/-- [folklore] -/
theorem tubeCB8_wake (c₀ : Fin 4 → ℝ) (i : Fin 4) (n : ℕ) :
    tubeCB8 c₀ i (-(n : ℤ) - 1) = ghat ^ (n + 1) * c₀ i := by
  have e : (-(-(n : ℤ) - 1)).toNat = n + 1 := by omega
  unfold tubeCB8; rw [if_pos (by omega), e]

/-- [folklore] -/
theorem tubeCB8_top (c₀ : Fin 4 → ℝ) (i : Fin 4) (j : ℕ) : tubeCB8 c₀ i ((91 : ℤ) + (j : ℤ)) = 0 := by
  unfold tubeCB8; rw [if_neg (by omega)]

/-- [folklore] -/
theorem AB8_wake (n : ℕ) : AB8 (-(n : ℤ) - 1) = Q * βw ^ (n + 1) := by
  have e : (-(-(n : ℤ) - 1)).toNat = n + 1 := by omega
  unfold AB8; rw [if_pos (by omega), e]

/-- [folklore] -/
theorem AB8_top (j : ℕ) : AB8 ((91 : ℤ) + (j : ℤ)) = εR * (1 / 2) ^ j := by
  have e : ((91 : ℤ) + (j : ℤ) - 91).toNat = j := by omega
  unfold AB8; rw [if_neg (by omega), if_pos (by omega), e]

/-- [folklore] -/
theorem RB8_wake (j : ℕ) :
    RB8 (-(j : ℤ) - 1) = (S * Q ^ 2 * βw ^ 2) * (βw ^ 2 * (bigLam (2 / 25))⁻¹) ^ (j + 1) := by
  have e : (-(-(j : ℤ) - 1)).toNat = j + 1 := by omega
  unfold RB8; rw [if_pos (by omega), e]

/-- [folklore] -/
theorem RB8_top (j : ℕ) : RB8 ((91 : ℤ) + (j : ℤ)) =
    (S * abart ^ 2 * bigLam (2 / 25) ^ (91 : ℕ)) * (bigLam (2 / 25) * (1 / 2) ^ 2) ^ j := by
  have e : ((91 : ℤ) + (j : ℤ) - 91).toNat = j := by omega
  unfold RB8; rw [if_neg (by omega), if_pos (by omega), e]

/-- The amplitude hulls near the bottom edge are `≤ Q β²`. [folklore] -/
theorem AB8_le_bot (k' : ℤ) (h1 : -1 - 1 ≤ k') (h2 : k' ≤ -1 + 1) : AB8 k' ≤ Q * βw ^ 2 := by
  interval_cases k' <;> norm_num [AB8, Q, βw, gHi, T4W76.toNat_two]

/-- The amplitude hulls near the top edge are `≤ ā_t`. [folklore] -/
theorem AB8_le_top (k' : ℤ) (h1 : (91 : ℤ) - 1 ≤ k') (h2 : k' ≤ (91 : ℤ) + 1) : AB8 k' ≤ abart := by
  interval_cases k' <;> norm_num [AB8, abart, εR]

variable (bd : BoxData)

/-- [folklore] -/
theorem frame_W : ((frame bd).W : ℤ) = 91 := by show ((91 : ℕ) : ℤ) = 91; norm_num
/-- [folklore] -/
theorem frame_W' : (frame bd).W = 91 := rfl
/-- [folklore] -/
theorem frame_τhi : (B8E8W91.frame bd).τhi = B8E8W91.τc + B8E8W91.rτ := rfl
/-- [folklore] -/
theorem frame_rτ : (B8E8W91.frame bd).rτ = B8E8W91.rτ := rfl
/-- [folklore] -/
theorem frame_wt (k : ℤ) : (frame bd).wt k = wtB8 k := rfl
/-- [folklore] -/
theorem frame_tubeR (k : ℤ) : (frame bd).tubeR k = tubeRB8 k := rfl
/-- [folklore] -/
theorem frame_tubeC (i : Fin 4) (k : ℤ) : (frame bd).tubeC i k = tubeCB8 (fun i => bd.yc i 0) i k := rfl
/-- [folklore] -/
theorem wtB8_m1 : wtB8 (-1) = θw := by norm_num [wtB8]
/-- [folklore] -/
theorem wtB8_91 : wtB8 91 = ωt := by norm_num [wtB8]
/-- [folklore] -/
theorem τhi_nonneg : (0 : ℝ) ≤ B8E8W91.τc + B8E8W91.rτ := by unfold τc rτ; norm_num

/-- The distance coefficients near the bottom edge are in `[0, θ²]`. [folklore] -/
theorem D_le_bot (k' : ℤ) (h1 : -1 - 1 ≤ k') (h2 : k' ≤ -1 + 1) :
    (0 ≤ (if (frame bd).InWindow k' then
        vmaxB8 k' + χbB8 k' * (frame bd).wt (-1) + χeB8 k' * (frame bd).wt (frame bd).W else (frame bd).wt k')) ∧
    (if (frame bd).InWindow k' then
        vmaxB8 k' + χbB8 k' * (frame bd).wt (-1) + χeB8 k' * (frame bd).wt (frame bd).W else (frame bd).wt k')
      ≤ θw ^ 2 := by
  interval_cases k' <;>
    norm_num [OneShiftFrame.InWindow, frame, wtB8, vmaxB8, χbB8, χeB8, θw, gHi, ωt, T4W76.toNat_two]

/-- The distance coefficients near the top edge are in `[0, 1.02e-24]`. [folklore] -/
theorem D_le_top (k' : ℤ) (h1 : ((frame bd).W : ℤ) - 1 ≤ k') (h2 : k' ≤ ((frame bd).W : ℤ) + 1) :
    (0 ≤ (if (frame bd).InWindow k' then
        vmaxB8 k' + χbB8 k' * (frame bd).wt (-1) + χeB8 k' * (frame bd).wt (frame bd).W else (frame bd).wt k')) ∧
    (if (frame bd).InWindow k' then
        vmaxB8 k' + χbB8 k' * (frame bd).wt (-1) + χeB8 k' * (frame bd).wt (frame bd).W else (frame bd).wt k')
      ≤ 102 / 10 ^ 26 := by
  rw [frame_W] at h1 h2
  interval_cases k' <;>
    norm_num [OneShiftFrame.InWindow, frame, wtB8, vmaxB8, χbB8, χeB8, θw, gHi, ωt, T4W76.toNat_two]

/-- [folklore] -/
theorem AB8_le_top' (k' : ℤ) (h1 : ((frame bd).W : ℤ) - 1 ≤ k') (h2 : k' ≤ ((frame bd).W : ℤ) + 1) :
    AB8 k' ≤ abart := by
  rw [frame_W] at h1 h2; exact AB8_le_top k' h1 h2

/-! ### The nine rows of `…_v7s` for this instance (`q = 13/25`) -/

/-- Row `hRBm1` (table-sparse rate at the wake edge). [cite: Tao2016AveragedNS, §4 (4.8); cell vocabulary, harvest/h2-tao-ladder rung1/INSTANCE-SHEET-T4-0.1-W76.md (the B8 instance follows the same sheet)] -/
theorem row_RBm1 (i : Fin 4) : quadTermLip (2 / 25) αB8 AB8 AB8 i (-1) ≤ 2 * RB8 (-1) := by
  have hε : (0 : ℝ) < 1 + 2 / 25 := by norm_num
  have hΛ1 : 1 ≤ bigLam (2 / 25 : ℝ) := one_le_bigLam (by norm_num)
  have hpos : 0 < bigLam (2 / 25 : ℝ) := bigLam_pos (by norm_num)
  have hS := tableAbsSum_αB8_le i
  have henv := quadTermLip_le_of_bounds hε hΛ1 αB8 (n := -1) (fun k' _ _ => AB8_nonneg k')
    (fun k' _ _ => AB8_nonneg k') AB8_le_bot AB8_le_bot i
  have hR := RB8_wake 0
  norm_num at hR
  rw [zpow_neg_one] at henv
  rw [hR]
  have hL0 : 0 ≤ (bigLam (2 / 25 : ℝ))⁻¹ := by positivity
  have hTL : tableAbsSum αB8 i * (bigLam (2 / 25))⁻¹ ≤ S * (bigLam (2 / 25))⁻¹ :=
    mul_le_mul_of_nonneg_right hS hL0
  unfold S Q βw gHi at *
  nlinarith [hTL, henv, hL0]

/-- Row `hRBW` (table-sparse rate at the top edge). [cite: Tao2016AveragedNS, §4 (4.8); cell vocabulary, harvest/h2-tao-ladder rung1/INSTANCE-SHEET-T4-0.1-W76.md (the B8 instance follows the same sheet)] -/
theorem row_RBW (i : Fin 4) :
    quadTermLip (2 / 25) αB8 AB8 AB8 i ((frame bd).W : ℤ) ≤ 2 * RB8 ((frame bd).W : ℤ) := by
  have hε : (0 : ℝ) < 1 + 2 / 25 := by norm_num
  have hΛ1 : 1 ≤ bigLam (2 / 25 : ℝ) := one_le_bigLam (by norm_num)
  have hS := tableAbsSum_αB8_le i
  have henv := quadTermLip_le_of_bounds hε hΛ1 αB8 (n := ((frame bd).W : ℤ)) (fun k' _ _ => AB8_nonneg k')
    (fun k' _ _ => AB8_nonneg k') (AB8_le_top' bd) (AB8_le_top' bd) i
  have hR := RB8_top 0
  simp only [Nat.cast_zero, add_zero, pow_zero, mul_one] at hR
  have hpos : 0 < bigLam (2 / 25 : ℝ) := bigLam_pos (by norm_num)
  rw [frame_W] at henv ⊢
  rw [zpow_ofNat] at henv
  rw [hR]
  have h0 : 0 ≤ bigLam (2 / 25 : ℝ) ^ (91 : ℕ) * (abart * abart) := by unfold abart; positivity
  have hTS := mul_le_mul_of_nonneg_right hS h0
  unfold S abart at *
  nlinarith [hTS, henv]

What the task asks:
If a line in the data above includes the string "positivity", copy it.

Solution:
  have hL0 : 0 ≤ (bigLam (2 / 25 : ℝ))⁻¹ := by positivity
  have h0 : 0 ≤ bigLam (2 / 25 : ℝ) ^ (91 : ℕ) * (abart * abart) := by unfold abart; positivity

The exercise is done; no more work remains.